- **Aim of the task**:
When you reach the line with "have e : (fun n : ℕ => r" in the listing below, transcribe it and each line after it up to and including the line with "calc ∑' n : ℕ, gk", exactly and with nothing else.

- **Supplied data**:

import Summits.RiemannHypothesis.RiemannHypothesis.Theorems.Splittings.LinearRayCuspSeries

/-!
# Linear ray, cusp transformation III — the dual theta sums at `W₀ = K/2 + i/2`: head terms and geometric tails
(part 3 of 4) `‖G k W₀‖ ≤ 2e^{−πK/8}((π/4)^k + (4π)^k r_k/(1−r_k))` and `Re(e^{iπ/8} G 2 W₀) ≥ 2e^{−πK/8}((π/4)² − 16π² r₂/(1−r₂))`,
`r_k = e^{−(πK−2k)}` — the two head terms `n ∈ {0, −1}` are real positive after the phase `e^{iπ/8}`, everything else is
bounded in absolute value (no parity bookkeeping needed). `def`s are DATA (`hsq`, `W0`, `gk`, `c8`).
HONEST LABEL: a refutation of an RH-STRENGTHENING conjunct (the linear-factor ray); RH-free; nothing here bears on the truth of RH.
Provenance: rh-splitx-eng-5 g2 (cell rh-split, D-0116 arm; C15 / S-dbn-1 filler → kernel), monolith HOME/rh-splitx-eng-5/dbn/LinearRayCusp.lean; references: C. G. J. Jacobi (imaginary transformation of ϑ), B. Riemann / E. C. Titchmarsh §10.1 (Φ and Ξ), N. G. de Bruijn, Duke Math. J. 17 (1950) (Φ as analytic kernel).

FILING DELTA (lead RULING #49, flag F1, lean/CONVENTIONS.md §2): outer namespace `Summit.RiemannHypothesis.RiemannHypothesis.Theorems.Splittings.LinearRayCusp` added — `CuspTransform` is nested inside it (namespace/`open` lines only; decl text unchanged).
-/

noncomputable section

set_option linter.dupNamespace false

open Complex Real Set Filter Topology

namespace Summit.RiemannHypothesis.RiemannHypothesis.Theorems.Splittings.LinearRayCusp

namespace CuspTransform
/-! ## Stage D1: the dual sums at `W₀ = K/2 + i/2` — head terms and tails -/

/-- `h_n² = (n + ½)²`. -/
def hsq (n : ℤ) : ℝ := ((n : ℝ) + 1 / 2) ^ 2

/-- `W₀(K) = K/2 + i/2`. -/
def W0 (K : ℝ) : ℂ := ((K / 2 : ℝ) : ℂ) + ((1 / 2 : ℝ) : ℂ) * I

/-- `Re W₀(K) = K/2`. -/
theorem W0_re (K : ℝ) : (W0 K).re = K / 2 := by simp [W0]

/-- the size of the `n`-th dual term: `g_k(n) = (π h_n²)^k e^{−π h_n² K/2} = ‖eterm h_n² k W₀‖`. -/
def gk (K : ℝ) (k : ℕ) (n : ℤ) : ℝ := (π * hsq n) ^ k * Real.exp (-(π * hsq n * (K / 2)))

/-- `g_k(n) ≥ 0`. -/
theorem gk_nonneg (K : ℝ) (k : ℕ) (n : ℤ) : 0 ≤ gk K k n := by
  unfold gk hsq; positivity

/-- `‖eterm h_n² k W₀‖ = g_k(n)`. -/
theorem norm_eterm_W0 (K : ℝ) (k : ℕ) (n : ℤ) : ‖eterm (hsq n) k (W0 K)‖ = gk K k n := by
  rw [norm_eterm _ (by unfold hsq; positivity), W0_re]; rfl

/-- `Σ_n g_k(n)` converges for `K > 0`. -/
theorem summable_gk {K : ℝ} (hK : 0 < K) (k : ℕ) : Summable (gk K k) := by
  have := summable_G_majorant (δ := K / 2) (by linarith) k
  refine this.congr fun n => ?_
  simp only [gk, hsq]

/-- Symmetry `g_k(−(n+1)) = g_k(n)` (`h_{−n−1} = −h_n`). -/
theorem gk_neg (K : ℝ) (k : ℕ) (n : ℕ) : gk K k (-((n : ℤ) + 1)) = gk K k n := by
  simp only [gk, hsq, Int.cast_neg, Int.cast_add, Int.cast_natCast, Int.cast_one]
  have : (-((n : ℝ) + 1) + 1 / 2) ^ 2 = ((n : ℝ) + 1 / 2) ^ 2 := by ring
  rw [this]

/-- The head term: `g_k(0) = (π/4)^k e^{−πK/8}`. -/
theorem gk_zero (K : ℝ) (k : ℕ) : gk K k 0 = (π / 4) ^ k * Real.exp (-(π * K / 8)) := by
  simp only [gk, hsq, Int.cast_zero, zero_add]
  congr 1
  · ring_nf
  · congr 1; ring

/-- `Σ_{n∈ℤ} g = 2 (g(0) + Σ_{n≥1} g(n))`. -/
theorem tsum_gk_eq {K : ℝ} (hK : 0 < K) (k : ℕ) :
    ∑' n : ℤ, gk K k n = 2 * (gk K k 0 + ∑' n : ℕ, gk K k ((n : ℤ) + 1)) := by
  have hs := summable_gk hK k
  rw [← tsum_nat_add_neg_add_one hs]
  have hnat : Summable fun n : ℕ => gk K k (n : ℤ) := hs.comp_injective Nat.cast_injective
  have e : (fun n : ℕ => gk K k (n : ℤ) + gk K k (-((n : ℤ) + 1))) = fun n : ℕ => 2 * gk K k (n : ℤ) := by
    funext n; rw [gk_neg]; ring
  rw [e, tsum_mul_left, hnat.tsum_eq_zero_add]
  push_cast
  ring_nf

/-- termwise geometric domination of the tail: for `m = n+1 ≥ 1`,
`g_k(m) ≤ (4π)^k e^{−πK/8} · (e^{−(πK − 2k)})^m`. -/
theorem gk_succ_le {K : ℝ} (hK : 0 < K) (k : ℕ) (n : ℕ) :
    gk K k ((n : ℤ) + 1) ≤ (4 * π) ^ k * Real.exp (-(π * K / 8)) * Real.exp (-(π * K - 2 * k)) ^ (n + 1) := by
  have hm : (1 : ℝ) ≤ (n : ℝ) + 1 := by have := Nat.cast_nonneg (α := ℝ) n; linarith
  set m : ℝ := (n : ℝ) + 1 with hmdef
  have hsq_eq : hsq ((n : ℤ) + 1) = (m + 1 / 2) ^ 2 := by simp [hsq, hmdef]
  unfold gk
  rw [hsq_eq]
  -- polynomial factor: (π (m+1/2)²)^k ≤ (4π)^k e^{2k m}   [ (m+1/2)² ≤ 4 m² ≤ 4 e^{2m} ]
  have h1 : π * (m + 1 / 2) ^ 2 ≤ 4 * π * Real.exp (2 * m) := by
    have hm2 : (m + 1 / 2) ^ 2 ≤ 4 * m ^ 2 := by nlinarith
    have hexp : m ≤ Real.exp m := by linarith [Real.add_one_le_exp m]
    have hexp2 : m ^ 2 ≤ Real.exp (2 * m) := by
      rw [show (2 : ℝ) * m = m + m by ring, Real.exp_add, sq]
      exact mul_le_mul hexp hexp (by linarith) (Real.exp_pos _).le
    nlinarith [Real.pi_pos, Real.exp_pos (2 * m)]
  have hp : (π * (m + 1 / 2) ^ 2) ^ k ≤ (4 * π) ^ k * Real.exp (2 * k * m) := by
    calc (π * (m + 1 / 2) ^ 2) ^ k ≤ (4 * π * Real.exp (2 * m)) ^ k :=
          pow_le_pow_left₀ (by positivity) h1 k
      _ = (4 * π) ^ k * Real.exp (2 * k * m) := by
          rw [mul_pow, ← Real.exp_nat_mul]; ring_nf
  -- exponential factor: e^{−π (m+1/2)² K/2} ≤ e^{−πK/8} e^{−π K m}   [ (m+1/2)² = m² + m + 1/4 ≥ 2m + 1/4 ]
  have he : Real.exp (-(π * (m + 1 / 2) ^ 2 * (K / 2))) ≤ Real.exp (-(π * K / 8)) * Real.exp (-(π * K * m)) := by
    rw [← Real.exp_add]
    apply Real.exp_le_exp.2
    have : 2 * m + 1 / 4 ≤ (m + 1 / 2) ^ 2 := by nlinarith
    nlinarith [Real.pi_pos, mul_pos Real.pi_pos hK]
  calc (π * (m + 1 / 2) ^ 2) ^ k * Real.exp (-(π * (m + 1 / 2) ^ 2 * (K / 2)))
      ≤ ((4 * π) ^ k * Real.exp (2 * k * m)) * (Real.exp (-(π * K / 8)) * Real.exp (-(π * K * m))) :=
        mul_le_mul hp he (Real.exp_pos _).le (by positivity)
    _ = (4 * π) ^ k * Real.exp (-(π * K / 8)) * Real.exp (-(π * K - 2 * k)) ^ (n + 1) := by
        rw [← Real.exp_nat_mul]
        have : (4 * π) ^ k * Real.exp (2 * k * m) * (Real.exp (-(π * K / 8)) * Real.exp (-(π * K * m))) =
            (4 * π) ^ k * Real.exp (-(π * K / 8)) * (Real.exp (2 * k * m) * Real.exp (-(π * K * m))) := by ring
        rw [this, ← Real.exp_add]
        congr 2
        push_cast
        rw [hmdef]; ring

/-- the geometric tail bound: `Σ_{n≥1} g_k(n) ≤ (4π)^k e^{−πK/8} · r/(1−r)`, `r = e^{−(πK−2k)} < 1`. -/
theorem tsum_gk_tail_le {K : ℝ} (hK : 0 < K) (k : ℕ) (hKk : 2 * (k : ℝ) < π * K) :
    ∑' n : ℕ, gk K k ((n : ℤ) + 1) ≤
      (4 * π) ^ k * Real.exp (-(π * K / 8)) * (Real.exp (-(π * K - 2 * k)) / (1 - Real.exp (-(π * K - 2 * k)))) := by
  set r := Real.exp (-(π * K - 2 * k)) with hr
  have hr0 : 0 ≤ r := (Real.exp_pos _).le
  have hr1 : r < 1 := by rw [hr]; exact Real.exp_lt_one_iff.2 (by linarith)
  have hgeo : HasSum (fun n : ℕ => r ^ (n + 1)) (r / (1 - r)) := by
    have h := (hasSum_geometric_of_lt_one hr0 hr1).mul_left r
    have e : (fun n : ℕ => r * r ^ n) = fun n : ℕ => r ^ (n + 1) := by funext n; ring
    rw [e] at h
    rwa [div_eq_mul_inv]
  have hsum_rhs : Summable fun n : ℕ => (4 * π) ^ k * Real.exp (-(π * K / 8)) * r ^ (n + 1) :=
    (hgeo.summable).mul_left _
  have hsum_lhs : Summable fun n : ℕ => gk K k ((n : ℤ) + 1) :=
    (summable_gk hK k).comp_injective (i := fun n : ℕ => (n : ℤ) + 1) (fun a b h => by simpa using h)
  calc ∑' n : ℕ, gk K k ((n : ℤ) + 1) ≤ ∑' n : ℕ, (4 * π) ^ k * Real.exp (-(π * K / 8)) * r ^ (n + 1) :=
        Summable.tsum_le_tsum (fun n => gk_succ_le hK k n) hsum_lhs hsum_rhs
    _ = (4 * π) ^ k * Real.exp (-(π * K / 8)) * (r / (1 - r)) := by
        rw [tsum_mul_left, hgeo.tsum_eq]

/-- **Norm bound for the dual sums**: `‖G_k(W₀)‖ ≤ 2 e^{−πK/8} ((π/4)^k + (4π)^k r_k/(1−r_k))`. -/
theorem norm_G_W0_le {K : ℝ} (hK : 0 < K) (k : ℕ) (hKk : 2 * (k : ℝ) < π * K) :
    ‖G k (W0 K)‖ ≤ 2 * Real.exp (-(π * K / 8)) *
      ((π / 4) ^ k + (4 * π) ^ k * (Real.exp (-(π * K - 2 * k)) / (1 - Real.exp (-(π * K - 2 * k))))) := by
  have hs := summable_gk hK k
  have h1 : ‖G k (W0 K)‖ ≤ ∑' n : ℤ, gk K k n := by
    unfold G
    have hn : Summable fun n : ℤ => ‖eterm (hsq n) k (W0 K)‖ := by simpa only [norm_eterm_W0] using hs
    calc ‖∑' n : ℤ, eterm (((n : ℝ) + 1 / 2) ^ 2) k (W0 K)‖ = ‖∑' n : ℤ, eterm (hsq n) k (W0 K)‖ := rfl
      _ ≤ ∑' n : ℤ, ‖eterm (hsq n) k (W0 K)‖ := norm_tsum_le_tsum_norm hn
      _ = ∑' n : ℤ, gk K k n := tsum_congr fun n => norm_eterm_W0 K k n
  rw [tsum_gk_eq hK k, gk_zero] at h1
  have h2 := tsum_gk_tail_le hK k hKk
  nlinarith [h1, h2, Real.exp_pos (-(π * K / 8))]

/-- the phase `c = e^{iπ/8}`. -/
def c8 : ℂ := cexp (((π / 8 : ℝ) : ℂ) * I)

/-- `‖e^{iπ/8}‖ = 1`. -/
theorem norm_c8 : ‖c8‖ = 1 := by unfold c8; exact Complex.norm_exp_ofReal_mul_I _

/-- the two head terms are real and positive after the phase `e^{iπ/8}`:
`e^{iπ/8} · eterm(¼, k, W₀) = (−1)^k (π/4)^k e^{−πK/8}` — we need `k = 2`. -/
theorem c8_mul_eterm_head (K : ℝ) :
    c8 * eterm (1 / 4) 2 (W0 K) = (((π / 4) ^ 2 * Real.exp (-(π * K / 8)) : ℝ) : ℂ) := by
  unfold c8 eterm W0
  have e : -(π : ℂ) * ((1 / 4 : ℝ) : ℂ) * ((((K / 2 : ℝ) : ℂ)) + ((1 / 2 : ℝ) : ℂ) * I) =
      ((-(π * K / 8) : ℝ) : ℂ) + ((-(π / 8) : ℝ) : ℂ) * I := by push_cast; ring
  rw [e, Complex.exp_add, ← Complex.ofReal_exp]
  rw [show cexp (((π / 8 : ℝ) : ℂ) * I) * ((-(π : ℂ) * ((1 / 4 : ℝ) : ℂ)) ^ 2 * ((Real.exp (-(π * K / 8)) : ℂ) *
      cexp (((-(π / 8) : ℝ) : ℂ) * I))) = ((-(π : ℂ) * ((1 / 4 : ℝ) : ℂ)) ^ 2 * (Real.exp (-(π * K / 8)) : ℂ)) *
      (cexp (((π / 8 : ℝ) : ℂ) * I) * cexp (((-(π / 8) : ℝ) : ℂ) * I)) by ring]
  rw [← Complex.exp_add, show ((π / 8 : ℝ) : ℂ) * I + ((-(π / 8) : ℝ) : ℂ) * I = 0 by push_cast; ring,
    Complex.exp_zero, mul_one]
  push_cast; ring

/-- `h₀² = ¼`. -/
theorem hsq_zero : hsq 0 = 1 / 4 := by norm_num [hsq]
/-- `h₋₁² = ¼`. -/
theorem hsq_neg_one : hsq (-1) = 1 / 4 := by norm_num [hsq]

/-- **Real-part lower bound for the top dual sum**:
`Re(e^{iπ/8} G₂(W₀)) ≥ 2 e^{−πK/8} ((π/4)² − (4π)² r₂/(1−r₂))`, `r₂ = e^{−(πK−4)}`. -/
theorem re_c8_mul_G_two_ge {K : ℝ} (hK : 0 < K) (hK4 : 2 * ((2 : ℕ) : ℝ) < π * K) :
    2 * Real.exp (-(π * K / 8)) * ((π / 4) ^ 2 - (4 * π) ^ 2 *
        (Real.exp (-(π * K - 2 * (2 : ℕ))) / (1 - Real.exp (-(π * K - 2 * (2 : ℕ)))))) ≤
      (c8 * G 2 (W0 K)).re := by
  -- the series
  set f : ℤ → ℂ := fun n => c8 * eterm (hsq n) 2 (W0 K) with hf
  have hsumE : Summable fun n : ℤ => eterm (hsq n) 2 (W0 K) :=
    Summable.of_norm (by simpa only [norm_eterm_W0] using summable_gk hK 2)
  have hG : G 2 (W0 K) = ∑' n : ℤ, eterm (hsq n) 2 (W0 K) := rfl
  have h1 : c8 * G 2 (W0 K) = ∑' n : ℤ, f n := by rw [hG, ← tsum_mul_left]
  have hsf : Summable f := hsumE.mul_left c8
  have hre : (c8 * G 2 (W0 K)).re = ∑' n : ℤ, (f n).re := by rw [h1]; exact Complex.re_tsum hsf
  -- termwise lower bound b n ≤ (f n).re
  set g : ℤ → ℝ := gk K 2 with hg
  have hgs : Summable g := summable_gk hK 2
  have hnormf : ∀ n, ‖f n‖ = g n := by
    intro n; rw [hf]; simp only [norm_mul, norm_c8, one_mul, norm_eterm_W0, hg]
  have head : ∀ n : ℤ, n = 0 ∨ n = -1 → (f n).re = g n := by
    intro n hn
    have hq : hsq n = 1 / 4 := by rcases hn with h | h <;> simp [h, hsq_zero, hsq_neg_one]
    have : f n = ((g n : ℝ) : ℂ) := by
      simp only [hf, hq, c8_mul_eterm_head, hg, gk]
      push_cast; ring_nf
    rw [this, Complex.ofReal_re]
  set b : ℤ → ℝ := fun n => if n = 0 ∨ n = -1 then g n else -g n with hb
  have hb_le : ∀ n, b n ≤ (f n).re := by
    intro n; simp only [hb]
    split_ifs with h
    · exact (head n h).ge
    · have := Complex.abs_re_le_norm (f n); rw [hnormf] at this; exact (abs_le.1 this).1 |> fun h' => by linarith
  have hbs : Summable b := by
    refine Summable.of_norm_bounded hgs fun n => ?_
    simp only [hb]; split_ifs <;> simp [Real.norm_eq_abs, abs_of_nonneg (gk_nonneg K 2 n), hg]
  have hsre : Summable fun n => (f n).re := (Complex.hasSum_re hsf.hasSum).summable
  have hmain : ∑' n, b n ≤ ∑' n, (f n).re := Summable.tsum_le_tsum hb_le hbs hsre
  -- evaluate Σ b = 2(g 0 + g (-1)) - Σ g = 4 g 0 - Σ g
  have hb_eq : b = fun n => (if n = 0 ∨ n = -1 then 2 * g n else 0) + -g n := by
    funext n; simp only [hb]; split_ifs <;> ring
  have hfinHS : HasSum (fun n : ℤ => if n = 0 ∨ n = -1 then 2 * g n else 0)
      (∑ n ∈ ({0, -1} : Finset ℤ), if n = 0 ∨ n = -1 then 2 * g n else 0) := by
    refine hasSum_sum_of_ne_finset_zero fun n hn => ?_
    simp only [Finset.mem_insert, Finset.mem_singleton, not_or] at hn
    simp [hn.1, hn.2]
  have hfin : ∑' n : ℤ, (if n = 0 ∨ n = -1 then 2 * g n else 0) = 2 * g 0 + 2 * g (-1) := by
    rw [hfinHS.tsum_eq]; simp
  have hsumb : ∑' n, b n = (2 * g 0 + 2 * g (-1)) - ∑' n, g n := by
    rw [hb_eq, hfinHS.summable.tsum_add hgs.neg, tsum_neg, hfin]; ring
  have hgm1 : g (-1) = g 0 := by
    simp only [hg, gk, hsq_zero, hsq_neg_one]
  have htot := tsum_gk_eq hK 2
  have htail := tsum_gk_tail_le hK 2 hK4
  rw [hre]
  refine le_trans ?_ hmain
  rw [hsumb, hgm1, hg, htot, gk_zero]
  have hE := Real.exp_pos (-(π * K / 8))
  nlinarith [htail, hE]

end CuspTransform

end Summit.RiemannHypothesis.RiemannHypothesis.Theorems.Splittings.LinearRayCusp

end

- **Your response**:
    have e : (fun n : ℕ => r * r ^ n) = fun n : ℕ => r ^ (n + 1) := by funext n; ring
    rw [e] at h
    rwa [div_eq_mul_inv]
  have hsum_rhs : Summable fun n : ℕ => (4 * π) ^ k * Real.exp (-(π * K / 8)) * r ^ (n + 1) :=
    (hgeo.summable).mul_left _
  have hsum_lhs : Summable fun n : ℕ => gk K k ((n : ℤ) + 1) :=
    (summable_gk hK k).comp_injective (i := fun n : ℕ => (n : ℤ) + 1) (fun a b h => by simpa using h)
  calc ∑' n : ℕ, gk K k ((n : ℤ) + 1) ≤ ∑' n : ℕ, (4 * π) ^ k * Real.exp (-(π * K / 8)) * r ^ (n + 1) :=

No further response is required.